最近在看机器学习方面的书，看到隐马尔科夫，意淫了一下无字典中文分词的可能性，我设想了一种分词方式，并无聊了一个程序，因为执行效率相当差，所以添加了进度条，否则真的等到受不了，仅供参考

1、下载了3200本各类电子书，600多M

2、预先扫描每个字出现的概率P（w）

3、清除待分词内容c中非中文字符

4、从左向右扫描ci，(i为字数,每一位为w1、w2、w3.....wi),

开始时：计算第一个字c1的a=P(c1)/P(w1)和前两个字c2的b=P(c2)/(P(w1)+P(w2))

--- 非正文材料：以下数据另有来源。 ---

import Summits.QuantumFields.YangMills.Theorems.IsotropyFromPowerCountingTemperedCurvatureMomentsOfBddRenormalisation

/-!
# `TemperedCurvatureMoments` (T, stmt-QuantumFields-17721), line `Sketch`: stub A3 `stub_temperedOfMeso`

The witness of the MESOSCOPIC REDUCTION of the crux `TemperedCurvatureMoments`.  Hypothesis MESO(n): there are
`C, N` such that for every physical scale `s ∈ (0,1]`, eventually in `k`, the TRUE renormalised density
`ρ_k(x) = c_kⁿ · W_k(x)` (`W_k = torusMoment`) is bounded by `C s^{-N}` at multi-sites `x` of the inner half-box
`box 4 (L_k/2)` with pairwise physical separations `‖a_k xᵢ − a_k xⱼ‖ ≥ s`.  Conclusion (the shape of T): lattice
densities `D_k`, tempered at injective multi-sites of the full box uniformly in `k ≥ k₀`, whose Riemann sums
converge to `S₁ n P` on every separated compactly supported real product tensor `P = ⊗ᵢ fᵢ`.

The witness is the true density truncated outside the inner half-box and below a slowly vanishing dyadic scale
`s_k = 2^{-J(k)}`: `D_k x = ρ_k x` if all `xᵢ ∈ box 4 (L_k/2)` and all pairwise physical separations are `≥ s_k`,
else `0`.  The index `J` (`exists_slowIndex`) tends to infinity so slowly that `k ≥ k₀(2^{-j})` for every `j ≤ J k`:
then MESO at the dyadic scale just below the minimal separation (`exists_dyadic_le`,
`2^{j'} ≤ 2 (1 + Σᵢ Σ_{j≠i} ‖yᵢ − yⱼ‖⁻¹)`) gives temperedness with constants `C 2^N, N`; and on a separated compactly
supported tensor the truncation is eventually invisible (all contributing multi-sites lie in the inner half-box,
`mem_box_of_norm_smul_le` + `eventually_le_mul_half`, and are `r`-separated with `r ≥ s_k`), so the Riemann sum
equals `latticeSchwinger` (`riemannSum_trueDensity_eq_latticeSchwinger`) and the tie gives the limit.

References: Osterwalder–Schrader 1973 §2; Glimm–Jaffe 1987 §9.5–9.6.
-/

noncomputable section

-- tree-known workaround (cf. the imported support file)
attribute [-instance] SimplexCategory.instFintypeToTypeOrderHomFinHAddNatLenOfNat

namespace Summit.QuantumFields.YangMills.Theorems.TemperedCurvatureMoments.Sketch

open scoped BigOperators SchwartzMap Topology
open MeasureTheory Filter
open Literature.MathematicalPhysics.QuantumFieldTheory Literature.MathematicalPhysics.QuantumLattice
open Literature.MathematicalPhysics.AQFT
open Literature.Probability.LatticeModels (box mem_box Site)
open Summit.QuantumFields.YangMills.Theorems.OSLegsFromFemtoAndGap (torusMoment)
open Summit.QuantumFields.YangMills.Theorems.CurvatureBoostCovariance.Negative (Tie)
open Summit.QuantumFields.YangMills.Theorems.NPointIsotropy.Negative (E4)
open Summit.QuantumFields.YangMills.Theorems.SoftKernelBoostCovariance.Sketch
  (riemannSum_trueDensity_eq_latticeSchwinger)

variable {G : Type} [Group G] [TopologicalSpace G] [IsTopologicalGroup G] [CompactSpace G]
  [MeasurableSpace G] [BorelSpace G]

/-! ## Bookkeeping: a slowly diverging index -/

/-- **Slow index.**  For any thresholds `k₀ : ℕ → ℕ` there are an index `J : ℕ → ℕ` tending to infinity and a
threshold `k₁` such that `k₀ j ≤ k` for every `j ≤ J k` once `k ≥ k₁` (take `K j = max_{j' ≤ j} k₀ j'` and
`J k` the largest `j ≤ k` with `K j ≤ k`). -/
private theorem exists_slowIndex (k₀ : ℕ → ℕ) :
    ∃ (J : ℕ → ℕ) (k₁ : ℕ), (∀ k, k₁ ≤ k → ∀ j, j ≤ J k → k₀ j ≤ k) ∧ ∀ j, ∀ᶠ k in atTop, j ≤ J k := by
  classical
  set K : ℕ → ℕ := fun j => (Finset.range (j + 1)).sup k₀ with hK
  have hk₀K : ∀ j j', j' ≤ j → k₀ j' ≤ K j := fun j j' h =>
    Finset.le_sup (f := k₀) (Finset.mem_range.2 (Nat.lt_succ_of_le h))
  refine ⟨fun k => Nat.findGreatest (fun j => K j ≤ k) k, K 0, fun k hk j hj => ?_, fun j => ?_⟩
  · have hspec : K (Nat.findGreatest (fun j => K j ≤ k) k) ≤ k :=
      Nat.findGreatest_spec (P := fun j => K j ≤ k) (Nat.zero_le k) hk
    exact (hk₀K _ _ hj).trans hspec
  · refine eventually_atTop.2 ⟨max j (K j), fun k hk => ?_⟩
    exact Nat.le_findGreatest (P := fun j => K j ≤ k) ((le_max_left _ _).trans hk)
      ((le_max_right _ _).trans hk)

/-- **Dyadic scale just below the minimal separation.**  If the points `y i` are pairwise `2^{-J}`-separated,
there is a dyadic scale `2^{-j'}`, `j' ≤ J`, still below all the separations, with
`2^{j'} ≤ 2 (1 + Σᵢ Σ_{j ≠ i} ‖yᵢ − yⱼ‖⁻¹)` (the least such `j'`: either `j' = 0`, or some pair is closer than
`2^{-(j'-1)}`). -/
private theorem exists_dyadic_le {n : ℕ} (y : Fin n → E4) {J : ℕ}
    (hJ : ∀ i j, i ≠ j → ((2 : ℝ) ^ J)⁻¹ ≤ ‖y i - y j‖) :
    ∃ j' : ℕ, j' ≤ J ∧ (∀ i j, i ≠ j → ((2 : ℝ) ^ j')⁻¹ ≤ ‖y i - y j‖) ∧
      (2 : ℝ) ^ j' ≤ 2 * (1 + ∑ i, ∑ j ∈ Finset.univ.erase i, ‖y i - y j‖⁻¹) := by
  classical
  have hex : ∃ j' : ℕ, ∀ i j, i ≠ j → ((2 : ℝ) ^ j')⁻¹ ≤ ‖y i - y j‖ := ⟨J, hJ⟩
  have hT : 0 ≤ ∑ i, ∑ j ∈ Finset.univ.erase i, ‖y i - y j‖⁻¹ :=
    Finset.sum_nonneg fun i _ => Finset.sum_nonneg fun j _ => inv_nonneg.2 (norm_nonneg _)
  refine ⟨Nat.find hex, Nat.find_min' hex hJ, Nat.find_spec hex, ?_⟩
  rcases Nat.eq_zero_or_pos (Nat.find hex) with h0 | hpos
  · rw [h0, pow_zero]
    linarith
  · obtain ⟨m, hm⟩ : ∃ m : ℕ, Nat.find hex = m + 1 := ⟨Nat.find hex - 1, by omega⟩
    have hmin : ¬ ∀ i j, i ≠ j → ((2 : ℝ) ^ m)⁻¹ ≤ ‖y i - y j‖ := Nat.find_min hex (by omega)
    push Not at hmin
    obtain ⟨i, j, hij, hlt⟩ := hmin
    have hle : ((2 : ℝ) ^ Nat.find hex)⁻¹ ≤ ‖y i - y j‖ := Nat.find_spec hex i j hij
    have hpos' : 0 < ‖y i - y j‖ := lt_of_lt_of_le (by positivity) hle
    have h1 : (2 : ℝ) ^ m < ‖y i - y j‖⁻¹ := (lt_inv_comm₀ (by positivity) hpos').2 hlt
    have h2 : ‖y i - y j‖⁻¹ ≤ ∑ i, ∑ j ∈ Finset.univ.erase i, ‖y i - y j‖⁻¹ :=
      calc ‖y i - y j‖⁻¹ ≤ ∑ j ∈ Finset.univ.erase i, ‖y i - y j‖⁻¹ :=
            Finset.single_le_sum (f := fun j => ‖y i - y j‖⁻¹) (fun j _ => inv_nonneg.2 (norm_nonneg _))
              (Finset.mem_erase.2 ⟨hij.symm, Finset.mem_univ j⟩)
        _ ≤ ∑ i, ∑ j ∈ Finset.univ.erase i, ‖y i - y j‖⁻¹ :=
            Finset.single_le_sum (f := fun i => ∑ j ∈ Finset.univ.erase i, ‖y i - y j‖⁻¹)
              (fun i _ => Finset.sum_nonneg fun j _ => inv_nonneg.2 (norm_nonneg _)) (Finset.mem_univ i)
    rw [hm, pow_succ]
    linarith

/-! ## Geometry: supports in a ball fit in the inner half-box -/

/-- A site whose scaled image `a • x` has norm `≤ R ≤ a M` lies in `box 4 M` (coordinates are bounded by the
Euclidean norm). -/
private theorem mem_box_of_norm_smul_le (x : Site 4) {a R : ℝ} {M : ℕ} (ha : 0 < a)
    (hx : ‖a • siteToE x‖ ≤ R) (hM : R ≤ a * M) : x ∈ box 4 M := by
  rw [mem_box]
  intro ν
  have h1 : |a * (x ν : ℝ)| ≤ ‖a • siteToE x‖ := by
    have h := PiLp.norm_apply_le (a • siteToE x) ν
    rwa [PiLp.smul_apply, siteToE_apply, smul_eq_mul, Real.norm_eq_abs] at h
  have h2 : |(x ν : ℝ)| ≤ M := by
    rw [abs_mul, abs_of_pos ha] at h1
    exact le_of_mul_le_mul_left (h1.trans (hx.trans hM)) ha
  rw [abs_le] at h2
  obtain ⟨h3, h4⟩ := h2
  exact ⟨by exact_mod_cast h3, by exact_mod_cast h4⟩

/-- Along a scheme, `R ≤ a_k ⌊L_k/2⌋` eventually (`a_k → 0` and `a_k L_k → ∞`). -/
private theorem eventually_le_mul_half {ι : Type} (sch : SpeciesScheme ι) (R : ℝ) :
    ∀ᶠ k in atTop, R ≤ sch.a k * ((sch.L k / 2 : ℕ) : ℝ) := by
  have h1 : ∀ᶠ k in atTop, sch.a k ≤ 1 := sch.tendsto_a.eventually (eventually_le_nhds one_pos)
  have h2 : ∀ᶠ k in atTop, 2 * R + 1 ≤ sch.a k * sch.L k := sch.tendsto_L.eventually_ge_atTop _
  filter_upwards [h1, h2] with k hk1 hk2
  have ha := sch.a_pos k
  have h3 : (sch.L k : ℝ) ≤ 2 * ((sch.L k / 2 : ℕ) : ℝ) + 1 := by
    have h : sch.L k ≤ 2 * (sch.L k / 2) + 1 := by omega
    exact_mod_cast h
  have h4 : sch.a k * (sch.L k : ℝ) ≤ 2 * (sch.a k * ((sch.L k / 2 : ℕ) : ℝ)) + sch.a k :=
    calc sch.a k * (sch.L k : ℝ) ≤ sch.a k * (2 * ((sch.L k / 2 : ℕ) : ℝ) + 1) :=
          mul_le_mul_of_nonneg_left h3 ha.le
      _ = 2 * (sch.a k * ((sch.L k / 2 : ℕ) : ℝ)) + sch.a k := by ring
  linarith

/-! ## Off-diagonality of separated tensors -/

/-- A real product tensor `P = ⊗ᵢ fᵢ` whose factors have pairwise `r`-separated supports, `r > 0`, is off-diagonal:
its support lies in the product of the supports, which misses the coincidence locus. -/
private theorem isOffDiagonal_of_separated {n : ℕ} {P : SchwartzMap (Fin n → E4) ℂ}
    {f : Fin n → SchwartzMap E4 ℝ} (hP : IsTensorOf P (fun i => ofRealTest (f i))) {r : ℝ} (hr : 0 < r)
    (hsep : ∀ i j, i ≠ j → ∀ y ∈ tsupport (f i : E4 → ℝ), ∀ z ∈ tsupport (f j : E4 → ℝ), r ≤ ‖y - z‖) :
    IsOffDiagonal P := by
  refine IsOffDiagonal.of_tsupport_subset fun x hx hxc => ?_
  obtain ⟨i, j, hij, hxij⟩ := (mem_coincidenceLocus x).1 hxc
  have hsub : ∀ l, tsupport (ofRealTest (f l) : E4 → ℂ) ⊆ tsupport (f l : E4 → ℝ) := fun l => by
    refine closure_mono fun y hy => ?_
    rw [Function.mem_support] at hy ⊢
    intro h0
    exact hy (by rw [ofRealTest_apply, h0, Complex.ofReal_zero])
  have hi : x i ∈ tsupport (f i : E4 → ℝ) := hsub i (hP.tsupport_subset hx i)
  have hj : x j ∈ tsupport (f j : E4 → ℝ) := hsub j (hP.tsupport_subset hx j)
  have h := hsep i j hij (x i) hi (x j) hj
  rw [hxij, sub_self, norm_zero] at h
  exact absurd h (not_le.2 hr)

/-! ## The stub -/

/-- **Stub A3 — the truncated true density (witness of the mesoscopic reduction).**  From the tie and MESO(n)
(`∃ C N, ∀ s ∈ (0,1], ∃ k₀, ∀ k ≥ k₀`: `|c_kⁿ W_k(x)| ≤ C s^{-N}` at multi-sites of the inner half-box with
pairwise physical separations `≥ s`) there are lattice densities `D_k`, tempered at injective multi-sites of
the FULL box uniformly in `k ≥ k₀`, whose Riemann sums converge to `S₁ n P` on every separated compactly
supported real product tensor `P`.  Witness: `D_k x = c_kⁿ W_k x` if all `xᵢ ∈ box 4 (L_k/2)` and all pairwise
physical separations are `≥ s_k`, else `0`, with `s_k ↓ 0` so slowly that `k ≥ k₀(2^{-j})` for every dyadic
`2^{-j} ≥ s_k`; temperedness from MESO at the dyadic scale just below the minimal separation
(`s^{-N} ≤ 2^N (1 + Σ‖yᵢ − yⱼ‖⁻¹)^N`); on a separated compactly supported tensor the truncated Riemann sum
EQUALS `latticeSchwinger` eventually (`riemannSum_trueDensity_eq_latticeSchwinger`), so the tie applies.
[folklore] -/
theorem stub_temperedOfMeso (r : LatticeRep G) (sch : SpeciesScheme (YMSpecies G))
    (S₁ : SchwingerFamily E4) (htie : Tie r sch S₁) {n : ℕ} (hn : 0 < n)
    (hmeso : ∃ (C : ℝ) (N : ℕ), 0 < C ∧ ∀ s : ℝ, 0 < s → s ≤ 1 → ∃ k₀ : ℕ, ∀ k : ℕ, k₀ ≤ k →
      ∀ x : Fin n → Site 4, (∀ i, x i ∈ box 4 (sch.L k / 2)) →
        (∀ i j, i ≠ j → s ≤ ‖sch.a k • siteToE (x i) - sch.a k • siteToE (x j)‖) →
        |(sch.c r.curvature k) ^ n *
            torusMoment r.ρ (sch.β k) (sch.L k) r.curvature.F (sch.m r.curvature k) x| ≤ C * s⁻¹ ^ N) :
    ∃ (D : ℕ → (Fin n → Site 4) → ℝ) (C : ℝ) (N k₀ : ℕ), 0 < C ∧
      (∀ k : ℕ, k₀ ≤ k → ∀ x : Fin n → Site 4, (∀ i, x i ∈ box 4 (sch.L k)) → Function.Injective x →
        |D k x| ≤ C * (1 + ‖fun i => sch.a k • siteToE (x i)‖) ^ N *
          (1 + ∑ i, ∑ j ∈ Finset.univ.erase i,
            ‖sch.a k • siteToE (x i) - sch.a k • siteToE (x j)‖⁻¹) ^ N) ∧
      ∀ (f : Fin n → SchwartzMap E4 ℝ) (P : SchwartzMap (Fin n → E4) ℂ),
        IsTensorOf P (fun i => ofRealTest (f i)) →
        (∃ r R : ℝ, 0 < r ∧ (∀ i, tsupport (f i : E4 → ℝ) ⊆ Metric.closedBall (0 : E4) R) ∧
          ∀ i j, i ≠ j → ∀ y ∈ tsupport (f i : E4 → ℝ), ∀ z ∈ tsupport (f j : E4 → ℝ), r ≤ ‖y - z‖) →
        Tendsto (fun k => (((sch.a k ^ 4) ^ n *
          ∑ x ∈ Fintype.piFinset (fun _ : Fin n => box 4 (sch.L k)),
            (∏ i, f i (sch.a k • siteToE (x i))) * D k x : ℝ) : ℂ)) atTop (𝓝 (S₁ n P)) := by
  classical
  obtain ⟨C, N, hC, hmeso⟩ := hmeso
  -- MESO at the dyadic scales `2^{-j}`, thresholds `k₀ j`
  have hdy : ∀ j : ℕ, ∃ k₀ : ℕ, ∀ k : ℕ, k₀ ≤ k → ∀ x : Fin n → Site 4,
      (∀ i, x i ∈ box 4 (sch.L k / 2)) →
      (∀ i i', i ≠ i' → ((2 : ℝ) ^ j)⁻¹ ≤ ‖sch.a k • siteToE (x i) - sch.a k • siteToE (x i')‖) →
      |(sch.c r.curvature k) ^ n *
          torusMoment r.ρ (sch.β k) (sch.L k) r.curvature.F (sch.m r.curvature k) x| ≤
        C * (((2 : ℝ) ^ j)⁻¹)⁻¹ ^ N :=
    fun j => hmeso _ (by positivity) (inv_le_one_of_one_le₀ (one_le_pow₀ one_le_two))
  choose k₀ hk₀ using hdy
  -- the slow index `J` and its threshold `k₁`
  obtain ⟨J, k₁, hJ, hJlim⟩ := exists_slowIndex k₀
  refine ⟨fun k x => if (∀ i, x i ∈ box 4 (sch.L k / 2)) ∧
      (∀ i i', i ≠ i' → ((2 : ℝ) ^ J k)⁻¹ ≤ ‖sch.a k • siteToE (x i) - sch.a k • siteToE (x i')‖) then
      (sch.c r.curvature k) ^ n * torusMoment r.ρ (sch.β k) (sch.L k) r.curvature.F (sch.m r.curvature k) x
      else 0, C * 2 ^ N, N, k₁, by positivity, ?_, ?_⟩
  · -- temperedness, from MESO at the dyadic scale just below the minimal separation
    intro k hk x _ _
    dsimp only
    split_ifs with hgood
    · obtain ⟨hhalf, hsep⟩ := hgood
      obtain ⟨j', hj'J, hj'sep, hj'le⟩ := exists_dyadic_le (fun i => sch.a k • siteToE (x i)) hsep
      have hb := hk₀ j' k (hJ k hk j' hj'J) x hhalf hj'sep
      rw [inv_inv] at hb
      have hT : 0 ≤ ∑ i, ∑ j ∈ Finset.univ.erase i, ‖sch.a k • siteToE (x i) - sch.a k • siteToE (x j)‖⁻¹ :=
        Finset.sum_nonneg fun i _ => Finset.sum_nonneg fun j _ => inv_nonneg.2 (norm_nonneg _)
      have hY : (1 : ℝ) ≤ (1 + ‖fun i => sch.a k • siteToE (x i)‖) ^ N :=
        one_le_pow₀ (le_add_of_nonneg_right (norm_nonneg _))
      calc |(sch.c r.curvature k) ^ n *
              torusMoment r.ρ (sch.β k) (sch.L k) r.curvature.F (sch.m r.curvature k) x|
          ≤ C * ((2 : ℝ) ^ j') ^ N := hb
        _ ≤ C * (2 * (1 + ∑ i, ∑ j ∈ Finset.univ.erase i,
              ‖sch.a k • siteToE (x i) - sch.a k • siteToE (x j)‖⁻¹)) ^ N := by
            gcongr
        _ = C * 2 ^ N * 1 * (1 + ∑ i, ∑ j ∈ Finset.univ.erase i,
              ‖sch.a k • siteToE (x i) - sch.a k • siteToE (x j)‖⁻¹) ^ N := by
            rw [mul_pow]; ring
        _ ≤ C * 2 ^ N * (1 + ‖fun i => sch.a k • siteToE (x i)‖) ^ N *
              (1 + ∑ i, ∑ j ∈ Finset.univ.erase i,
                ‖sch.a k • siteToE (x i) - sch.a k • siteToE (x j)‖⁻¹) ^ N := by
            gcongr
    · rw [abs_zero]
      positivity
  · -- convergence on separated compactly supported real product tensors: the truncation is eventually invisible
    rintro f P hP ⟨r₀, R, hr₀, hR, hsepf⟩
    have hPoff : IsOffDiagonal P := isOffDiagonal_of_separated hP hr₀ hsepf
    obtain ⟨j₀, hj₀⟩ : ∃ j₀ : ℕ, ((2 : ℝ) ^ j₀)⁻¹ < r₀ := by
      obtain ⟨j₀, hj₀⟩ := exists_pow_lt_of_lt_one hr₀ (by norm_num : (2 : ℝ)⁻¹ < 1)
      exact ⟨j₀, by rwa [inv_pow] at hj₀⟩
    have hev : ∀ᶠ k in atTop, ((2 : ℝ) ^ J k)⁻¹ ≤ r₀ ∧ R ≤ sch.a k * ((sch.L k / 2 : ℕ) : ℝ) := by
      filter_upwards [hJlim j₀, eventually_le_mul_half sch R] with k hk1 hk2
      refine ⟨?_, hk2⟩
      calc ((2 : ℝ) ^ J k)⁻¹ ≤ ((2 : ℝ) ^ j₀)⁻¹ := inv_anti₀ (by positivity) (pow_le_pow_right₀ one_le_two hk1)
        _ ≤ r₀ := hj₀.le
    refine (htie n hn.ne' f P hP hPoff).congr' ?_
    filter_upwards [hev] with k hk
    rw [← riemannSum_trueDensity_eq_latticeSchwinger r sch k n f P hP]
    congr 2
    refine Finset.sum_congr rfl fun x _ => ?_
    by_cases h0 : ∏ i, f i (sch.a k • siteToE (x i)) = 0
    · rw [h0, zero_mul, zero_mul]
    · have hne : ∀ i, f i (sch.a k • siteToE (x i)) ≠ 0 := fun i =>
        (Finset.prod_ne_zero_iff.1 h0) i (Finset.mem_univ i)
      have hsupp : ∀ i, sch.a k • siteToE (x i) ∈ tsupport (f i : E4 → ℝ) := fun i =>
        subset_tsupport _ (Function.mem_support.2 (hne i))
      have hgood : (∀ i, x i ∈ box 4 (sch.L k / 2)) ∧
          ∀ i i', i ≠ i' → ((2 : ℝ) ^ J k)⁻¹ ≤ ‖sch.a k • siteToE (x i) - sch.a k • siteToE (x i')‖ :=
        ⟨fun i => mem_box_of_norm_smul_le (x i) (sch.a_pos k) (mem_closedBall_zero_iff.1 (hR i (hsupp i))) hk.2,
          fun i i' hii' => hk.1.trans (hsepf i i' hii' _ (hsupp i) _ (hsupp i'))⟩
      rw [if_pos hgood]

end Summit.QuantumFields.YangMills.Theorems.TemperedCurvatureMoments.Sketch

end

comp:if ((a < 1 && a > b) || (a == 1 && b < singleCutRate) || (a == 0 && b == 0))

则分割c1,指针向后移动i

否则继续比较前两个字 a=P(c2)/(P(w1)+P(w2))

和前三个字 b=P(c3)/(P(w1)+P(w2)+P(w3)) 的大小循环到comp

注意检测c的尾部并及时跳出循环，singleCutRate用于估算单字的切割概率，比如

“中” 和 “中国” ，当 P(中国)/(P(中)+P(国)) >=0.05 认为“中国”是固有词汇，否则直接分割“中”，这个切割概率需要调教一个合理的数值，似乎最好的区间在0.005上下。

yy完毕!

1楼GJYSK昨天 13:07: 呵呵，有点意思，持续关注博主！